#### The data

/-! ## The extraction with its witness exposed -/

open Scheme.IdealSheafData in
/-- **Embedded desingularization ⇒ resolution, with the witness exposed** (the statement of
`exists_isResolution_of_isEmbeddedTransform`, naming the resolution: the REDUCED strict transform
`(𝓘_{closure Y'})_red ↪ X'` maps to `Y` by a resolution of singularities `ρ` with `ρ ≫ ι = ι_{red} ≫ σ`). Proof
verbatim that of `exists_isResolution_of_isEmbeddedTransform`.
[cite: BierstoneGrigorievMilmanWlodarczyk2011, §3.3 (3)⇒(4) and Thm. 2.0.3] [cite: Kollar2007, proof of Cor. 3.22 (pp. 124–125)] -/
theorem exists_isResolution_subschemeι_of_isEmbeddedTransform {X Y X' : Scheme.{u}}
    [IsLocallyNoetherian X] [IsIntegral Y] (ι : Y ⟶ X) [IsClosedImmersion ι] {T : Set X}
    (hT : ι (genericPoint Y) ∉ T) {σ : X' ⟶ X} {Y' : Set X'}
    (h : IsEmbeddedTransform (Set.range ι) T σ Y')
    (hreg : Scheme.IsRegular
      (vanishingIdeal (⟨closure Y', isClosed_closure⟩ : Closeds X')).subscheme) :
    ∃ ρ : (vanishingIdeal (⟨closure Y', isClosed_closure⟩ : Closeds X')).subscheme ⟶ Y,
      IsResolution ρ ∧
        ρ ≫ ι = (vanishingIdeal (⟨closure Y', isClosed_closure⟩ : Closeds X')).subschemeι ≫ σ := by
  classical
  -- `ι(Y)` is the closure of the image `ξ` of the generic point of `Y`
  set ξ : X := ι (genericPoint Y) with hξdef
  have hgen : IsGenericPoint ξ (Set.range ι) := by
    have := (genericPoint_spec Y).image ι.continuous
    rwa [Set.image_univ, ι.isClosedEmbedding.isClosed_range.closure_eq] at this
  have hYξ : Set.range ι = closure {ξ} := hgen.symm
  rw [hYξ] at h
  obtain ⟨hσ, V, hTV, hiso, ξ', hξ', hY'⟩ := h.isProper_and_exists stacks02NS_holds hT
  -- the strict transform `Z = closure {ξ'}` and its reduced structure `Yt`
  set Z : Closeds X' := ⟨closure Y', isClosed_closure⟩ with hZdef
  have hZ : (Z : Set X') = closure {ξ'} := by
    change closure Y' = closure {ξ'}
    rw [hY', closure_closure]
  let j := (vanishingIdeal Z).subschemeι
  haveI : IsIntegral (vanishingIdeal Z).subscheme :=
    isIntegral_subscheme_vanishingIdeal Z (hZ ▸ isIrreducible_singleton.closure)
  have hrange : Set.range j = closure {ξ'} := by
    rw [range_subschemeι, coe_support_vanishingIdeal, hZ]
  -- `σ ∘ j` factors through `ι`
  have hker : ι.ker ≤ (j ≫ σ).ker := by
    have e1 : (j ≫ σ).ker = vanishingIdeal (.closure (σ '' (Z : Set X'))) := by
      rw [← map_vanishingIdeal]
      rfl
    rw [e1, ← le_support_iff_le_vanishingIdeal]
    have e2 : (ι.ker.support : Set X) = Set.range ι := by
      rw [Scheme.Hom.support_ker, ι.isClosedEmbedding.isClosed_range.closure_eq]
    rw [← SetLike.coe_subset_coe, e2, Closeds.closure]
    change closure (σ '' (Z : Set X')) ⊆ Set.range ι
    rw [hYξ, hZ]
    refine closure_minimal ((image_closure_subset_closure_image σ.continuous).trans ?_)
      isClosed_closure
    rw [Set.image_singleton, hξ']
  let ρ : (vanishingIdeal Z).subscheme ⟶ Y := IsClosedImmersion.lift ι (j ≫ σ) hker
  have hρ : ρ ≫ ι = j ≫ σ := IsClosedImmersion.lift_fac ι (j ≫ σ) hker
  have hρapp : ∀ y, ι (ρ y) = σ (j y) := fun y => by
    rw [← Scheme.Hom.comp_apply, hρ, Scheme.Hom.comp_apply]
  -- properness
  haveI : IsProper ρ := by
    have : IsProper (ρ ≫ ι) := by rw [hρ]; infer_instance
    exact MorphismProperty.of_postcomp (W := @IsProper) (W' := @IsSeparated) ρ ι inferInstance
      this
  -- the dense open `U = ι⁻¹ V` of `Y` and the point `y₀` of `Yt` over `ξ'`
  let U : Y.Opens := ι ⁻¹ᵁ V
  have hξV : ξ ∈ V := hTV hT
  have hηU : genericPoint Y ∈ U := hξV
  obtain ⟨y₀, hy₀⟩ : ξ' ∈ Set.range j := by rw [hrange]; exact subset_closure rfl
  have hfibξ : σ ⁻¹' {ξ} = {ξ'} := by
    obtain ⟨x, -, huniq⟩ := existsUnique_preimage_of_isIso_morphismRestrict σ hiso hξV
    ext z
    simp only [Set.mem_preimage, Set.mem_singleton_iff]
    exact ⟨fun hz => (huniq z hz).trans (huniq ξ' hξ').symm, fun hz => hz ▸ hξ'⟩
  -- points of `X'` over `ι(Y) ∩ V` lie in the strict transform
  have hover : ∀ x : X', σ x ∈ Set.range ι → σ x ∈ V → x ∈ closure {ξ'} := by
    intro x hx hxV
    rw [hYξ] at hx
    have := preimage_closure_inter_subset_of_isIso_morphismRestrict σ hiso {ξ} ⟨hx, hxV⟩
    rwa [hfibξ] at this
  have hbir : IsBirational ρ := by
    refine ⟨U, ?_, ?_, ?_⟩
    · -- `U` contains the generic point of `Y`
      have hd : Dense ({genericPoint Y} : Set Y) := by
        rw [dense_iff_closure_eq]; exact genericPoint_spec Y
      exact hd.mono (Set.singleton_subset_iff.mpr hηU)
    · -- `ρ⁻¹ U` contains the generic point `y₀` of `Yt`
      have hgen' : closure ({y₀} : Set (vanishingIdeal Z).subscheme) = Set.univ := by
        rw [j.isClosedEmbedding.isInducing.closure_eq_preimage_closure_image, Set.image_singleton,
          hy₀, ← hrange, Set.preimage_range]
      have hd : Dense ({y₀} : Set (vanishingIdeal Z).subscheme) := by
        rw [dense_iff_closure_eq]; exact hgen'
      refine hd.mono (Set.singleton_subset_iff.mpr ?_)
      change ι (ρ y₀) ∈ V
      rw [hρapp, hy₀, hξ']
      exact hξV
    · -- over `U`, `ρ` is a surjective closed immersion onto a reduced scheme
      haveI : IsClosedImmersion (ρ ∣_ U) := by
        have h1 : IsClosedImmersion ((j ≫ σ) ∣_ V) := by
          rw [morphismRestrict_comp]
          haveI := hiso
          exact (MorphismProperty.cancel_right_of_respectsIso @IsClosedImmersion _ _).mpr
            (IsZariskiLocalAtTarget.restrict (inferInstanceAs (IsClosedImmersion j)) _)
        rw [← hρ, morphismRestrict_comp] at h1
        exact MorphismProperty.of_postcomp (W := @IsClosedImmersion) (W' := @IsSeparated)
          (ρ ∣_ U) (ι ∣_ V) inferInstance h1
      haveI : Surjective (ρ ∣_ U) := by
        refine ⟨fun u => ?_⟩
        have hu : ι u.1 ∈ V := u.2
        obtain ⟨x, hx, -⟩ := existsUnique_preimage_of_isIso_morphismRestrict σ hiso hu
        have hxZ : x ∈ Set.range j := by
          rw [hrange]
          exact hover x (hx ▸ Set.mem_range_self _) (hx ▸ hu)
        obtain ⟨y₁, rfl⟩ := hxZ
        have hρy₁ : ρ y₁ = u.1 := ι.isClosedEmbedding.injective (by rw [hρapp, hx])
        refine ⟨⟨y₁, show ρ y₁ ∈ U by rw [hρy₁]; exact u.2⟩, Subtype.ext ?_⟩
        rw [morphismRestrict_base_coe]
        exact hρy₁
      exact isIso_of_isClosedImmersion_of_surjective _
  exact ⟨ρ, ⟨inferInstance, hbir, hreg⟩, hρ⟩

########

> _What the exercise asks_
All lines of the material that contain the word "hiso" should be listed.

> _Reply to the task_
  obtain ⟨hσ, V, hTV, hiso, ξ', hξ', hY'⟩ := h.isProper_and_exists stacks02NS_holds hT
    obtain ⟨x, -, huniq⟩ := existsUnique_preimage_of_isIso_morphismRestrict σ hiso hξV
    have := preimage_closure_inter_subset_of_isIso_morphismRestrict σ hiso {ξ} ⟨hx, hxV⟩
          haveI := hiso
        obtain ⟨x, hx, -⟩ := existsUnique_preimage_of_isIso_morphismRestrict σ hiso hu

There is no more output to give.